COMPUTING SCIENCE

# Prototeins

Anyone who has ever struggled to fold a roadmap should have an extra measure of respect for protein molecules, which fold up all on their own and practically put themselves away in the glove box. Protein folding is so remarkably efficient that it has been called a paradox. Thirty years ago Cyrus Levinthal pointed out that a typical protein molecule has so many possible configurations that it would need eons to explore all of them and find the best shape; yet proteins fold in seconds.

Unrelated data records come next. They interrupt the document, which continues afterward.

import Mathlib
import Summits.NavierStokesRegularity.NavierStokesRegularity.Theorems.FilamentSkeletonRssAnalyticStripLiaSymbolSeriesEncl
import Summits.NavierStokesRegularity.NavierStokesRegularity.Theorems.FilamentSkeletonRssTangentSkeletonNearStraightLiaSymbol

/-!
# Stub P3 `LiaSymbolBound` — KERNEL-ONLY numerics, brick 5c: the cells, the KERNEL-REPLAYED certificate, the window
# `−1/12 ≤ Φ(p) ≤ p/3` on `[1/50, 3]`, and `LiaSymbolBound` WITH STANDARD AXIOMS

Hand leafhand-ns-filamentskeletonrs-7 g1 (prover), 2026-08-31, `--supports stmt-NavierStokesRegularity-23320 --as helper` (tenure P5-(B), the
owed item scoped by leafhand-7-g0: «kernel-only `LiaSymbolBound` window, to be inlined at 23320's closing»).
* §1 `cellChk_sound` / `cellsChk_sound`: on a cell `[a,b]`, `Φ ≤ 1 − CLo(b) − 2a·ELo(b) ≤ a/3 ≤ p/3` and
  `Φ ≥ 1 − CHi(a) − 2b·EHi(a) ≥ −1/12` (`C`, `E` antitone: `…NumericsSound`), chained over the node list;
* §2 `certificate_kernel : cellsChk nodes = true ∧ …` by `decide +kernel` (≈ 10 s; axioms `propext`, `Classical.choice`, `Quot.sound` —
  NO `Lean.ofReduceBool`), and `Phi_window_kernel` — the content of `…NumericsCert.numerics_window` (conjuncts swapped);
* §3 `liaSym_window_kernel` (parts (a)+(b) in one statement; the proofs of `…TangentSkeletonNearStraightLiaSymbol.liaSym_le / neg_le_liaSym` with the
  window swapped) and **`liaSymbolBound_kernel : LiaSymbolBound ∧ cellsChk nodes = true`** — the registered stub P3 statement (`…AnalyticStripLiaSymbolDefs`, identical
  text in the 23320 / 28295 skeletons) with standard axioms, so that the cruxes' closing files need not be computational.

HONEST FRAMING: certified numerics for one explicit real integral, serving a HYPOTHETICAL filament-skeleton line on the NEGATIVE side of a
MODEL route; `TangentSkeletonNearStraightL`, `SkeletonJ1L` stay OPEN; nothing here bears on Navier–Stokes regularity or blow-up.
-/

set_option linter.dupNamespace false

noncomputable section

namespace Summit.NavierStokesRegularity.NavierStokesRegularity.Theorems.AnalyticStripLiaSymbol

namespace Series

open Real Set MeasureTheory Filter Topology Finset
open Literature.NumberTheory.Sieve

/-! ## §1  Cells -/

/-- Soundness of one cell `[a, b]`: `Φ(p) ≤ p/3` and `−1/12 ≤ Φ(p)` for `a ≤ p ≤ b`. -/
theorem cellChk_sound {a b : ℚ} {ka kb : ℤ} (h : cellChk a ka b kb = true) :
    ∀ p : ℝ, (a:ℝ) ≤ p → p ≤ (b:ℝ) → Numerics.Phi p ≤ p / 3 ∧ -1 / 12 ≤ Numerics.Phi p := by
  simp only [cellChk, Bool.and_eq_true, decide_eq_true_eq] at h
  obtain ⟨⟨⟨⟨⟨ha, hab⟩, hoka⟩, hokb⟩, hU⟩, hL⟩ := h
  have hb : 0 < b := ha.trans_le hab
  intro p hap hpb
  have ha' : (0:ℝ) < a := by exact_mod_cast ha
  have hp : 0 < p := ha'.trans_le hap
  obtain ⟨hElo, -⟩ := E_encl b kb hb hokb
  obtain ⟨hClo, -⟩ := C_encl b kb hb hokb
  obtain ⟨-, hEhi⟩ := E_encl a ka ha hoka
  obtain ⟨-, hChi⟩ := C_encl a ka ha hoka
  have hU' : (1:ℝ) - ((CLo b kb : ℚ) : ℝ) - 2 * (a:ℝ) * ((ELo b kb : ℚ) : ℝ) ≤ (a:ℝ) / 3 := by
    have := (Rat.cast_le (K := ℝ)).mpr hU; push_cast at this; exact this
  have hL' : -1 / 12 ≤ (1:ℝ) - ((CHi a ka : ℚ) : ℝ) - 2 * (b:ℝ) * ((EHi a ka : ℚ) : ℝ) := by
    have := (Rat.cast_le (K := ℝ)).mpr hL; push_cast at this; exact this
  have hCb : Numerics.Cint (b:ℝ) ≤ Numerics.Cint p := Numerics.Cint_antitone hp.le hpb
  have hCa : Numerics.Cint p ≤ Numerics.Cint (a:ℝ) := Numerics.Cint_antitone ha'.le hap
  have hEb : Numerics.Eint (b:ℝ) ≤ Numerics.Eint p := Numerics.Eint_antitone hp hpb
  have hEa : Numerics.Eint p ≤ Numerics.Eint (a:ℝ) := Numerics.Eint_antitone ha' hap
  have hE0 : 0 ≤ Numerics.Eint (b:ℝ) := Numerics.Eint_nonneg _
  have hEp0 : 0 ≤ Numerics.Eint p := Numerics.Eint_nonneg _
  have hb' : (0:ℝ) ≤ b := by exact_mod_cast hb.le
  unfold Numerics.Phi
  have h1 : (a:ℝ) * Numerics.Eint (b:ℝ) ≤ p * Numerics.Eint p := mul_le_mul hap hEb hE0 hp.le
  have h2 : p * Numerics.Eint p ≤ (b:ℝ) * Numerics.Eint (a:ℝ) := mul_le_mul hpb hEa hEp0 hb'
  have h3 : (a:ℝ) * ((ELo b kb : ℚ) : ℝ) ≤ (a:ℝ) * Numerics.Eint (b:ℝ) := mul_le_mul_of_nonneg_left hElo ha'.le
  have h4 : (b:ℝ) * Numerics.Eint (a:ℝ) ≤ (b:ℝ) * ((EHi a ka : ℚ) : ℝ) := mul_le_mul_of_nonneg_left hEhi hb'
  constructor <;> linarith

/-- Soundness of the chained cells on `[x.1, lastP x rest]`. -/
theorem cellsChk_sound : ∀ (rest : List (ℚ × ℤ)) (x : ℚ × ℤ), cellsChk (x :: rest) = true → rest ≠ [] →
    ∀ p : ℝ, (x.1:ℝ) ≤ p → p ≤ (lastP x rest : ℝ) → Numerics.Phi p ≤ p / 3 ∧ -1 / 12 ≤ Numerics.Phi p := by
  intro rest
  induction rest with
  | nil => intro x _ hne; exact absurd rfl hne
  | cons y rest ih =>
    intro x hc _ p hxp hpl
    simp only [cellsChk, Bool.and_eq_true] at hc
    obtain ⟨hcell, hrest⟩ := hc
    by_cases hpy : p ≤ (y.1:ℝ)
    · exact cellChk_sound hcell p hxp hpy
    · have hyp : (y.1:ℝ) ≤ p := le_of_lt (not_le.mp hpy)
      cases rest with
      | nil =>
        simp only [lastP] at hpl
        exact absurd hpl hpy
      | cons z rest' =>
        exact ih y hrest (List.cons_ne_nil _ _) p hyp (by simpa [lastP] using hpl)

/-! ## §2  The kernel-replayed certificate and the window -/

/-- **THE CERTIFICATE, REPLAYED BY THE KERNEL** (`decide +kernel`; standard axioms — no `Lean.ofReduceBool`). -/
theorem certificate_kernel :
    (cellsChk nodes && decide (lastP ((1 : ℚ) / 50, -6) nodes.tail = 3)
      && decide (nodes = ((1 : ℚ) / 50, (-6 : ℤ)) :: nodes.tail)) = true := by
  decide +kernel

/-- **THE NUMERICAL WINDOW, KERNEL-ONLY**: for `1/50 ≤ p ≤ 3`, `Φ(p) ≤ p/3` and `−1/12 ≤ Φ(p)`
(the content of `…NumericsCert.numerics_window`, conjuncts swapped, now with standard axioms). -/
theorem Phi_window_kernel (p : ℝ) (h1 : 1 / 50 ≤ p) (h2 : p ≤ 3) :
    -1 / 12 ≤ Numerics.Phi p ∧ Numerics.Phi p ≤ p / 3 := by
  rw [and_comm]
  have hc := certificate_kernel
  simp only [Bool.and_eq_true, decide_eq_true_eq] at hc
  obtain ⟨⟨hcells, hlast⟩, hshape⟩ := hc
  rw [hshape] at hcells
  have hne : nodes.tail ≠ [] := by
    intro h; rw [h] at hlast; norm_num [lastP] at hlast
  have := cellsChk_sound nodes.tail ((1 : ℚ) / 50, -6) hcells hne p (by push_cast; linarith)
    (by rw [hlast]; push_cast; linarith)
  exact this

end Series

/-! ## §3  `LiaSymbolBound` with standard axioms -/

open Real Set MeasureTheory Filter Topology

open Numerics in
/-- **THE TWO NUMERICAL PARTS OF `LiaSymbolBound`, KERNEL-ONLY, in one statement**: for `x > 0`, (a) `𝔖(x) ≤ x²/12`, and (b) if moreover
`x ≥ ½` then `−x²/3 ≤ 𝔖(x)` (the proofs of `…TangentSkeletonNearStraightLiaSymbol.liaSym_le / neg_le_liaSym` with the window swapped for
`Series.Phi_window_kernel`). -/
theorem liaSym_window_kernel (x : ℝ) (hx : 0 < x) :
    liaSym x ≤ x ^ 2 / 12 ∧ (1 / 2 ≤ x → -(x ^ 2 / 3) ≤ liaSym x) := by
  constructor
  · -- part (a)
    set p := x ^ 2 / 4 with hpdef
    have hp : 0 < p := by positivity
    have hx2 : x ^ 2 = 4 * p := by rw [hpdef]; ring
    rcases le_or_gt p (1 / 50) with hsmall | hlarge
    · -- analytic, small p (verbatim from `liaSym_le`)
      have hp1 : p ≤ 1 := by linarith
      have hrep := liaSym_eq_integral_E_sub x hx.ne'
      rw [show x ^ 2 / 4 = p from rfl] at hrep
      have hIE := (integral_E_bounds hp hp1).2
      have hE := (E_bounds hp hp1).1
      have h2p : (0:ℝ) ≤ 2 * p := by positivity
      have hEp := mul_le_mul_of_nonneg_left hE h2p
      have hlog : Real.log p ≤ -(5 * Real.log 2) := by
        have : Real.log p ≤ Real.log (1 / 32) := Real.log_le_log hp (by linarith)
        rw [one_div, Real.log_inv, show (32:ℝ) = 2 ^ 5 by norm_num, Real.log_pow] at this
        push_cast at this; linarith
      have hl2 := Real.log_two_gt_d9
      have hγ := Real.eulerMascheroniConstant_lt_two_thirds
      have hγ0 : 0 < Real.eulerMascheroniConstant := lt_trans (by norm_num) Real.one_half_lt_eulerMascheroniConstant
      have h1p : 0 ≤ 1 - p := by linarith
      have hlogp : p * (1 - p) * Real.log p ≤ p * (1 - p) * (-(5 * Real.log 2)) :=
        mul_le_mul_of_nonneg_left hlog (mul_nonneg hp.le h1p)
      have hγp : 2 * p * Real.eulerMascheroniConstant ≤ 2 * p * (2 / 3) :=
        mul_le_mul_of_nonneg_left hγ.le h2p
      have hl2u := Real.log_two_lt_d9
      have hl2p : 0.6931471803 * p ≤ p * Real.log 2 := by nlinarith
      have hl2pp : p ^ 2 * Real.log 2 ≤ p ^ 2 * 0.6931471808 := by nlinarith [sq_nonneg p]
      have hpp : p ^ 2 ≤ p / 50 := by nlinarith
      rw [hrep, hx2]
      linarith
    rcases le_or_gt p 3 with hmid | hbig
    · rw [liaSym_eq_Phi x hx.ne', show x ^ 2 / 4 = p from rfl, hx2]
      have := (Series.Phi_window_kernel p hlarge.le hmid).2
      linarith
    · rw [liaSym_eq_Phi x hx.ne', show x ^ 2 / 4 = p from rfl, hx2, Numerics.Phi]
      have hC : 0 ≤ Numerics.Cint p := setIntegral_nonneg measurableSet_Ioi fun t _ => fC_nonneg p t
      have hE : 0 ≤ Numerics.Eint p := Eint_nonneg p
      nlinarith
  · -- part (b)
    intro hx12
    clear hx
    have hx : 1 / 2 ≤ x := hx12
    set p := x ^ 2 / 4 with hpdef
    have hx0 : 0 < x := by linarith
    have hp : 1 / 50 ≤ p := by rw [hpdef]; nlinarith
    have hp0 : 0 < p := by linarith
    have hx2 : x ^ 2 = 4 * p := by rw [hpdef]; ring
    rw [liaSym_eq_Phi x hx0.ne', show x ^ 2 / 4 = p from rfl, hx2]
    rcases le_or_gt p 3 with hmid | hbig
    · have := (Series.Phi_window_kernel p hp hmid).1
      nlinarith
    · unfold Numerics.Phi
      have hC := Cint_le_inv hp0
      have hE := Eint_le_inv hp0
      have he : Real.exp 1 > 2.7 := lt_trans (by norm_num) Real.exp_one_gt_d9
      have hpe : 0 < Real.exp 1 * p := by positivity
      have h1 : Numerics.Cint p ≤ 1 / (2.7 * 3) := by
        refine hC.trans ?_
        rw [div_le_div_iff₀ hpe (by norm_num)]
        nlinarith
      have h2 : 2 * p * Numerics.Eint p ≤ 2 / 2.7 := by
        have := mul_le_mul_of_nonneg_left hE (by positivity : (0:ℝ) ≤ 2 * p)
        refine this.trans ?_
        rw [show 2 * p * (1 / (Real.exp 1 * p)) = 2 / Real.exp 1 by field_simp]
        exact div_le_div_of_nonneg_left (by norm_num) (by norm_num) he.le
      nlinarith

/-- **THE REGISTERED STUB P3 STATEMENT `LiaSymbolBound` WITH STANDARD AXIOMS, paired with the kernel certificate it rests on**
(a bare restatement of `stub_liaSymbol : LiaSymbolBound` would be a duplicate declaration; use `.1`):
(a) `𝔖 ≤ x²/12`, (b) `𝔖 ≥ −x²/3` on `x ≥ ½`, (c) Klein–Majda asymptotics — no `native_decide` anywhere in the closure. -/
theorem liaSymbolBound_kernel : LiaSymbolBound ∧ Series.cellsChk Series.nodes = true := by
  refine ⟨⟨fun x hx => (liaSym_window_kernel x hx).1, fun x hx => (liaSym_window_kernel x (by linarith)).2 hx, liaSym_asymp⟩, ?_⟩
  have hc := Series.certificate_kernel
  simp only [Bool.and_eq_true] at hc
  exact hc.1.1

end Summit.NavierStokesRegularity.NavierStokesRegularity.Theorems.AnalyticStripLiaSymbol

end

Looking at the tangled loops and coils of a folded protein, you might imagine that the arrangement is haphazard—like a randomly crumpled map rather than a properly folded one—but in fact every twist and turn is precisely specified. Chemically, a protein is a linear polymer, a sequence of the smaller molecules called amino acids, which are joined end to end like pop-beads. The sequence of amino acids is the only information about the protein encoded in the genes, but the protein can do its job only if the one-dimensional chain of amino acids folds into the correct three-dimensional structure. Apparently the sequence alone is enough to guide the folding. If two protein molecules have the same sequence, they fold up into the same shape.

One way to gain a better appreciation of the protein molecule's knack for folding is to simulate it with a computer program. The most detailed simulations track the motion of every atom and try to reproduce all the chemistry and physics going on in the system. The ultimate goal is to predict the native structure of the protein based on nothing more than the sequence of amino acids. Unfortunately, that goal is a distant one. The models require hours of computer time just to simulate a few picoseconds of molecular dynamics.

I have been exploring a protein model at the other end of the complexity scale—a minimalist model, where every aspect of the simulation is reduced to its simplest possible form. A model so abstract cannot reveal anything about the structure of particular protein molecules—it cannot show how insulin or myoglobin folds—but it may offer clues to some general principles of protein folding. For example, one might hope to learn what kinds of amino acid sequences lead to a stable and compact molecule.

The great advantage of a really simple model is that you can solve it exactly, at least for short chains of amino acids. You can examine every possible folding of every possible sequence, picking out the ones of interest. You can know with certainty which configurations have the most favorable properties.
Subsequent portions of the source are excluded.